import Summits.BirchSwinnertonDyer.Rank1Residual.Supersingular.RankOneRem13RecordShapesMinimality
import Summits.BirchSwinnertonDyer.BirchSwinnertonDyer.Theorems.Rank1ResidualIntModelSurjectivity
import HarnessLib

/-!
# `surj(p)` for a LITERAL integer equation from three Serre witnesses (Serre 1972 Prop. 19) — the
# record shape that retires the `hsurj` DATA binder of the rank-one rem13 records at `p ≥ 5`
# (cell `b2b-bsdres`, supersingular family prover B = unit `b2b-bsdres-additive-p3`, gen 20; TOOL)

HONEST FRAMING (run/shared/lean/b2b/bsd-rank1-residual/, verbatim in every file): the goal of the
cell is to DELETE the COMBINATION-SHAPED residual classes of the Birch–Swinnerton-Dyer formula for
ALL analytic-rank `≤ 1` elliptic curves over `ℚ` — "full BSD formula for every rank `≤ 1` curve in
class `C`" assembled STRICTLY from published theorems — so that the rank-`≤ 1` remainder becomes
exactly the CONSTRUCTION-SHAPED classes, which are TYPED (missing-input `Prop`s), NOT attempted.
This is not "finishing BSD". THEOREMS ONLY (no definition, no named fact); nothing booked.

x11c's `IntModel.hasSurjectiveModNGaloisRep_of_intModel_of_serreWitnesses` proves `ρ̄_{E,p}` onto
(`p ≥ 5`) for a globally minimal `W` with integral model `E₀` from three good primes `ℓ₁, ℓ₂, ℓ₃ ≠ p`
whose Frobenius traces (kernel point counts) satisfy Serre's conditions (i) `a₁² − 4ℓ₁` a non-zero
square, `a₁ ≠ 0`; (ii) `a₂² − 4ℓ₂` a non-square, `a₂ ≠ 0`; (iii) `a₃² = uℓ₃`, `u ∉ {0,1,2,4}`,
`u² − 3u + 1 ≠ 0` (mod `p`). This file packages it for a LITERAL equation `[a₁,…,a₆]` with every
hypothesis in `decide`-able form: global minimality as an explicit hypothesis (x11c's / this gen's
bounded or factored criteria), the three counts as schema counts `countPoints [a] ℓᵢ = nᵢ`, the
square in (i) by an explicit root `r`, the NON-square in (ii) by EULER'S CRITERION `d₂^{(p−1)/2} = −1`
(`ZMod.euler_criterion`), and (iii) by an explicit `u`. Consumer: the `hsurj` binder of
`RankOneRem13RecordsX7Unit*.lean` at `p ≥ 5` (994 of the 1 142 O4 unit rows).

References: J.-P. Serre, Invent. Math. 15 (1972) §2.8 Prop. 19, §5.2 (iii) [Serre1972]; B. Mazur,
Invent. Math. 44 (1978) Prop. 6.3 (1) [Mazur1978]; K. Ireland, M. Rosen, GTM 84 (1990) Prop. 5.1.2
[IrelandRosen1990]; J. H. Silverman, *AEC* (2009) VII.1, VIII.8 [SilvermanAEC2009].
-/

set_option autoImplicit false

noncomputable section

open scoped Classical

open WeierstrassCurve Literature.NumberTheory.EllipticCurves
  Literature.NumberTheory.EllipticCurves.Rank1Residual
  Literature.NumberTheory.EllipticCurves.Rank1Residual.X11RankOneCertificates
  Summit.BirchSwinnertonDyer.BirchSwinnertonDyer.Rank1Residual.IntModel
  Summit.BirchSwinnertonDyer.BirchSwinnertonDyer.Rank1Residual.X11RankOne
  Summit.BirchSwinnertonDyer.Rank1Residual.X11b

namespace Summit.BirchSwinnertonDyer.Rank1Residual.Supersingular

/-- **Euler's criterion, non-square half**: in `ZMod p` (`p` an odd prime), `d ^ (p / 2) = −1`
forces `d` to be a non-zero NON-square. [cite: IrelandRosen1990, Prop. 5.1.2 (Euler's criterion)] -/
theorem not_isSquare_of_pow_div_two_eq_neg_one (p : ℕ) [Fact p.Prime] (hp2 : p ≠ 2) {d : ZMod p}
    (hd : d ^ (p / 2) = -1) : ¬ IsSquare d ∧ d ≠ 0 := by
  haveI : Fact (2 < p) := ⟨by
    have h2 := (Fact.out : p.Prime).two_le
    omega⟩
  have hd0 : d ≠ 0 := by
    rintro rfl
    have hp : p / 2 ≠ 0 := by
      have h2 := (Fact.out : p.Prime).two_le
      omega
    rw [zero_pow hp] at hd
    exact (neg_ne_zero.mpr one_ne_zero) hd.symm
  refine ⟨fun hsq ↦ ?_, hd0⟩
  have h1 := (ZMod.euler_criterion p hd0).mp hsq
  rw [hd] at h1
  exact ZMod.neg_one_ne_one h1

/-- **CERTIFICATE SHAPE: `surj(p)` (`p ≥ 5`) for the literal equation `[a₁,…,a₆]` from three Serre
witnesses**, all hypotheses kernel-decidable: `hmin` global minimality (explicit), odd good primes
`ℓᵢ ∤ Δ`, `ℓᵢ ≠ p`, schema counts `countPoints [a] ℓᵢ = nᵢ` (`aᵢ = ℓᵢ + 1 − nᵢ`), and Serre's
(i) with an explicit square root `r` of `a₁² − 4ℓ₁`, (ii) by Euler's criterion
`(a₂² − 4ℓ₂)^{(p−1)/2} = −1`, (iii) with an explicit `u = a₃²/ℓ₃`.
[cite: Serre1972, §2.8 Prop. 19 and §5.2 (iii)] [cite: IrelandRosen1990, Prop. 5.1.2] -/
theorem surj_of_ainvs_of_serreWitnesses (a1 a2 a3 a4 a6 : ℤ) (p : ℕ) [Fact p.Prime] (h5 : 5 ≤ p)
    (hmin : (⟨a1, a2, a3, a4, a6⟩ : WeierstrassCurve ℚ).IsGloballyMinimal)
    (ℓ₁ ℓ₂ ℓ₃ : ℕ) (hℓ₁ : ℓ₁.Prime) (hℓ₂ : ℓ₂.Prime) (hℓ₃ : ℓ₃.Prime)
    (h2₁ : ℓ₁ ≠ 2) (h2₂ : ℓ₂ ≠ 2) (h2₃ : ℓ₃ ≠ 2) (h₁ : ℓ₁ ≠ p) (h₂ : ℓ₂ ≠ p) (h₃ : ℓ₃ ≠ p)
    (hΔ₁ : ¬ (ℓ₁ : ℤ) ∣ discOf [a1, a2, a3, a4, a6]) (hΔ₂ : ¬ (ℓ₂ : ℤ) ∣ discOf [a1, a2, a3, a4, a6])
    (hΔ₃ : ¬ (ℓ₃ : ℤ) ∣ discOf [a1, a2, a3, a4, a6])
    {n₁ n₂ n₃ : ℕ} (hc₁ : countPoints [a1, a2, a3, a4, a6] ℓ₁ = n₁)
    (hc₂ : countPoints [a1, a2, a3, a4, a6] ℓ₂ = n₂) (hc₃ : countPoints [a1, a2, a3, a4, a6] ℓ₃ = n₃)
    (r u : ZMod p)
    (hi : (((ℓ₁ : ℤ) + 1 - n₁ : ℤ) : ZMod p) ^ 2 - 4 * ℓ₁ = r * r ∧
      (((ℓ₁ : ℤ) + 1 - n₁ : ℤ) : ZMod p) ^ 2 - 4 * ℓ₁ ≠ 0 ∧ (((ℓ₁ : ℤ) + 1 - n₁ : ℤ) : ZMod p) ≠ 0)
    (hii : ((((ℓ₂ : ℤ) + 1 - n₂ : ℤ) : ZMod p) ^ 2 - 4 * ℓ₂) ^ (p / 2) = -1 ∧
      (((ℓ₂ : ℤ) + 1 - n₂ : ℤ) : ZMod p) ≠ 0)
    (hiii : (((ℓ₃ : ℤ) + 1 - n₃ : ℤ) : ZMod p) ^ 2 = u * ℓ₃ ∧
      u ≠ 0 ∧ u ≠ 1 ∧ u ≠ 2 ∧ u ≠ 4 ∧ u ^ 2 - 3 * u + 1 ≠ 0) :
    Surj (⟨a1, a2, a3, a4, a6⟩ : WeierstrassCurve ℚ) p := by
  have h0 : discOf [a1, a2, a3, a4, a6] ≠ 0 := fun h ↦ hΔ₁ (by rw [h]; exact dvd_zero _)
  haveI := isElliptic_of_discOf_ne_zero a1 a2 a3 a4 a6 h0
  haveI := hmin
  haveI : Fact ℓ₁.Prime := ⟨hℓ₁⟩
  haveI : Fact ℓ₂.Prime := ⟨hℓ₂⟩
  haveI : Fact ℓ₃.Prime := ⟨hℓ₃⟩
  have hp2 : p ≠ 2 := by omega
  have hI : integralModelInt (⟨a1, a2, a3, a4, a6⟩ : WeierstrassCurve ℚ) = ⟨a1, a2, a3, a4, a6⟩ :=
    integralModelInt_eq_of_map_eq _ (map_mk_int a1 a2 a3 a4 a6)
  refine hasSurjectiveModNGaloisRep_of_intModel_of_serreWitnesses hI p h5 ℓ₁ ℓ₂ ℓ₃ h₁ h₂ h₃
    (by rw [intCurve_Δ]; exact hΔ₁) (by rw [intCurve_Δ]; exact hΔ₂) (by rw [intCurve_Δ]; exact hΔ₃)
    (natCard_point_eq_of_countPoints a1 a2 a3 a4 a6 ℓ₁ h2₁ hΔ₁ hc₁)
    (natCard_point_eq_of_countPoints a1 a2 a3 a4 a6 ℓ₂ h2₂ hΔ₂ hc₂)
    (natCard_point_eq_of_countPoints a1 a2 a3 a4 a6 ℓ₃ h2₃ hΔ₃ hc₃)
    ⟨⟨r, hi.1⟩, hi.2.1, hi.2.2⟩ ⟨(not_isSquare_of_pow_div_two_eq_neg_one p hp2 hii.1).1, hii.2⟩
    ⟨u, hiii⟩

end Summit.BirchSwinnertonDyer.Rank1Residual.Supersingular

end
import Mathlib
import Summits.Ventures.PercRepro2.Defs
import Summits.Ventures.PercRepro2.Graph
import Summits.Ventures.PercRepro2.DisagreementSum
import Summits.Ventures.PercRepro2.DisagreementPinned
import Summits.Ventures.PercRepro2.TwoCopyBHK
import Summits.Ventures.PercRepro2.NestedMaskBHK

/-!
# The one-extra-vertex reduction for nested masks
(blind cell PercRepro2, mine-1 g24; `proofs/MINE1-J1.md` §29(b); companion of `NestedMaskBHK.lean`)

A nested pair of masks `(insert v m, m)` whose extra vertex `v` is joined to a vertex `u ∈ m` by an
edge `f` of the graph is **half a symmetric pair `(m, m)`** on the minor with `f` free:

  `pinnedCount (insert f G) z (K_{m,m}) = 2 · pinnedCount G (z with f closed) (K_{insert v m, m})`

for every pair kernel and for the side-sign kernel (`pinnedCount_insert_pairKernel`,
`pinnedCount_insert_sideKernel`). Two ingredients:

* `pinnedCount_insert_eq_two_mul` — the generic splitting of a complementary-pair count on
  `insert f G` by the colour of `f`: for a SYMMETRIC kernel the `f`-red and `f`-blue halves agree
  (the colour swap `flipOn (insert f G)` is an involution of the minor's configurations), and the
  `f`-red half is the count on `G`, with `f` pinned closed, of the kernel read with `f` re-opened in
  the red copy (the bijection `x ↦ update x f false`);
* `maskedGraph_update_true_reachable_iff` — opening `f = u–v` (`u ∈ m`) in a copy has exactly the
  reachability of enlarging that copy's mask by `v` (the clique on `insert v m` adds the adjacencies
  `v–w`, `w ∈ m`, each realised by `v –f– u –clique– w`).

Consequence (`nested_pair_nonneg_of_symmetric`, `nested_side_nonneg_of_symmetric`): the nested-mask
statements of `NestedMaskBHK.lean` for pairs with `|m ∖ m'| ≤ 1` follow from the SYMMETRIC (`m = m'`)
statements on the graph with the extra edge — so the first genuinely new content of
(MBHK-1.x-nested) / `NestedSideCount` sits at `|m ∖ m'| = 2` (`MINE1-J1.md` §29(b)(1)–(2)). The
symmetric statements themselves (typed BHK 1.3 / 1.4, p1's `CrossCount` and its same-cluster twin)
remain conjectures.
-/

namespace Summit.Ventures.PercRepro2

namespace NestedMask

section Split

variable {E : Type*} [Fintype E] [DecidableEq E] {R : Type*} [CommRing R]

omit [Fintype E] in
/-- `flipOn` is an involution. -/
lemma flipOn_flipOn (G : Finset E) (x : Config E) : flipOn G (flipOn G x) = x := by
  funext e
  by_cases he : e ∈ G <;> simp [flipOn, he]

omit [Fintype E] in
/-- Off `G`, `flipOn G x` agrees with `z` iff `x` does. -/
lemma forall_notMem_flipOn_iff {G : Finset E} {x z : Config E} :
    (∀ e, e ∉ G → flipOn G x e = z e) ↔ (∀ e, e ∉ G → x e = z e) := by
  constructor
  · intro h e he
    have := h e he
    rwa [flipOn_of_notMem G x he] at this
  · intro h e he
    rw [flipOn_of_notMem G x he]
    exact h e he

omit [Fintype E] in
/-- With `f` open in `x`, flipping on `insert f G` is flipping on `G` after closing `f`. -/
lemma flipOn_insert_of_true {G : Finset E} {f : E} (hfG : f ∉ G) {x : Config E} (hx : x f = true) :
    flipOn (insert f G) x = flipOn G (Function.update x f false) := by
  funext e
  by_cases he : e = f
  · subst he
    simp [flipOn, hfG, hx]
  · simp [flipOn, he, Finset.mem_insert]

/-- **Splitting the complementary-pair count on `insert f G` by the colour of `f`.** For a symmetric
kernel the `f`-red and `f`-blue halves agree (the colour swap), and the `f`-red half is the count on
`G`, with `f` pinned closed, of the kernel read with `f` re-opened in the red copy. -/
theorem pinnedCount_insert_eq_two_mul {G : Finset E} {f : E} (hfG : f ∉ G) (z : Config E)
    (K : Config E → Config E → R) (hK : ∀ x y, K x y = K y x) :
    pinnedCount (insert f G) z K =
      2 * pinnedCount G (Function.update z f false) (fun x y => K (Function.update x f true) y) := by
  classical
  have hfS : f ∈ insert f G := Finset.mem_insert_self f G
  -- the count as a sum over the filtered configurations
  have key : ∀ (S : Finset E) (z : Config E) (K : Config E → Config E → R),
      pinnedCount S z K =
        ∑ x ∈ Finset.univ.filter (fun x : Config E => ∀ e, e ∉ S → x e = z e), K x (flipOn S x) := by
    intro S z K
    unfold pinnedCount
    rw [Finset.sum_filter]
  rw [key, key]
  set A := Finset.univ.filter (fun x : Config E => ∀ e, e ∉ insert f G → x e = z e) with hA
  set B := Finset.univ.filter
    (fun x : Config E => ∀ e, e ∉ G → x e = Function.update z f false e) with hB
  rw [← Finset.sum_filter_add_sum_filter_not A (fun x : Config E => x f = true)]
  -- the two halves agree
  have hswap : ∑ x ∈ A.filter (fun x => ¬ x f = true), K x (flipOn (insert f G) x) =
      ∑ x ∈ A.filter (fun x => x f = true), K x (flipOn (insert f G) x) := by
    refine Finset.sum_nbij' (flipOn (insert f G)) (flipOn (insert f G)) ?_ ?_ ?_ ?_ ?_
    · intro x hx
      simp only [hA, Finset.mem_filter, Finset.mem_univ, true_and] at hx ⊢
      refine ⟨forall_notMem_flipOn_iff.2 hx.1, ?_⟩
      rw [flipOn_of_mem _ _ hfS]
      cases h : x f
      · rfl
      · exact absurd h hx.2
    · intro x hx
      simp only [hA, Finset.mem_filter, Finset.mem_univ, true_and] at hx ⊢
      refine ⟨forall_notMem_flipOn_iff.2 hx.1, ?_⟩
      rw [flipOn_of_mem _ _ hfS, hx.2]
      simp
    · intro x _
      exact flipOn_flipOn _ _
    · intro x _
      exact flipOn_flipOn _ _
    · intro x _
      rw [flipOn_flipOn, hK]
  rw [hswap, ← two_mul]
  congr 1
  -- the `f`-red half is the count on `G`
  refine Finset.sum_nbij' (fun x => Function.update x f false) (fun x => Function.update x f true)
    ?_ ?_ ?_ ?_ ?_
  · intro x hx
    simp only [hA, hB, Finset.mem_filter, Finset.mem_univ, true_and] at hx ⊢
    intro e he
    by_cases hef : e = f
    · subst hef
      simp
    · rw [Function.update_of_ne hef, Function.update_of_ne hef]
      exact hx.1 e (by simp [hef, he])
  · intro x hx
    simp only [hA, hB, Finset.mem_filter, Finset.mem_univ, true_and] at hx ⊢
    refine ⟨fun e he => ?_, by simp⟩
    have hef : e ≠ f := fun h => he (h ▸ hfS)
    have heG : e ∉ G := fun h => he (Finset.mem_insert_of_mem h)
    rw [Function.update_of_ne hef]
    have := hx e heG
    rwa [Function.update_of_ne hef] at this
  · intro x hx
    simp only [hA, Finset.mem_filter, Finset.mem_univ, true_and] at hx
    rw [Function.update_idem, ← hx.2, Function.update_eq_self]
  · intro x hx
    simp only [hB, Finset.mem_filter, Finset.mem_univ, true_and] at hx
    have hxf : x f = false := by
      have := hx f hfG
      simpa using this
    rw [Function.update_idem, ← hxf, Function.update_eq_self]
  · intro x hx
    simp only [hA, Finset.mem_filter, Finset.mem_univ, true_and] at hx
    rw [flipOn_insert_of_true hfG hx.2, Function.update_idem, ← hx.2, Function.update_eq_self]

= = =

WHAT THE TASK ASKS:
From the listing above, output exactly the run of lines that starts with the line containing "by_cases he : e ∈ G <;> simp [flipOn, he]" and ends with the line containing "halves agree (the".

PROBLEM SOLUTION:
  by_cases he : e ∈ G <;> simp [flipOn, he]

omit [Fintype E] in
/-- Off `G`, `flipOn G x` agrees with `z` iff `x` does. -/
lemma forall_notMem_flipOn_iff {G : Finset E} {x z : Config E} :
    (∀ e, e ∉ G → flipOn G x e = z e) ↔ (∀ e, e ∉ G → x e = z e) := by
  constructor
  · intro h e he
    have := h e he
    rwa [flipOn_of_notMem G x he] at this
  · intro h e he
    rw [flipOn_of_notMem G x he]
    exact h e he

omit [Fintype E] in
/-- With `f` open in `x`, flipping on `insert f G` is flipping on `G` after closing `f`. -/
lemma flipOn_insert_of_true {G : Finset E} {f : E} (hfG : f ∉ G) {x : Config E} (hx : x f = true) :
    flipOn (insert f G) x = flipOn G (Function.update x f false) := by
  funext e
  by_cases he : e = f
  · subst he
    simp [flipOn, hfG, hx]
  · simp [flipOn, he, Finset.mem_insert]

/-- **Splitting the complementary-pair count on `insert f G` by the colour of `f`.** For a symmetric
kernel the `f`-red and `f`-blue halves agree (the colour swap), and the `f`-red half is the count on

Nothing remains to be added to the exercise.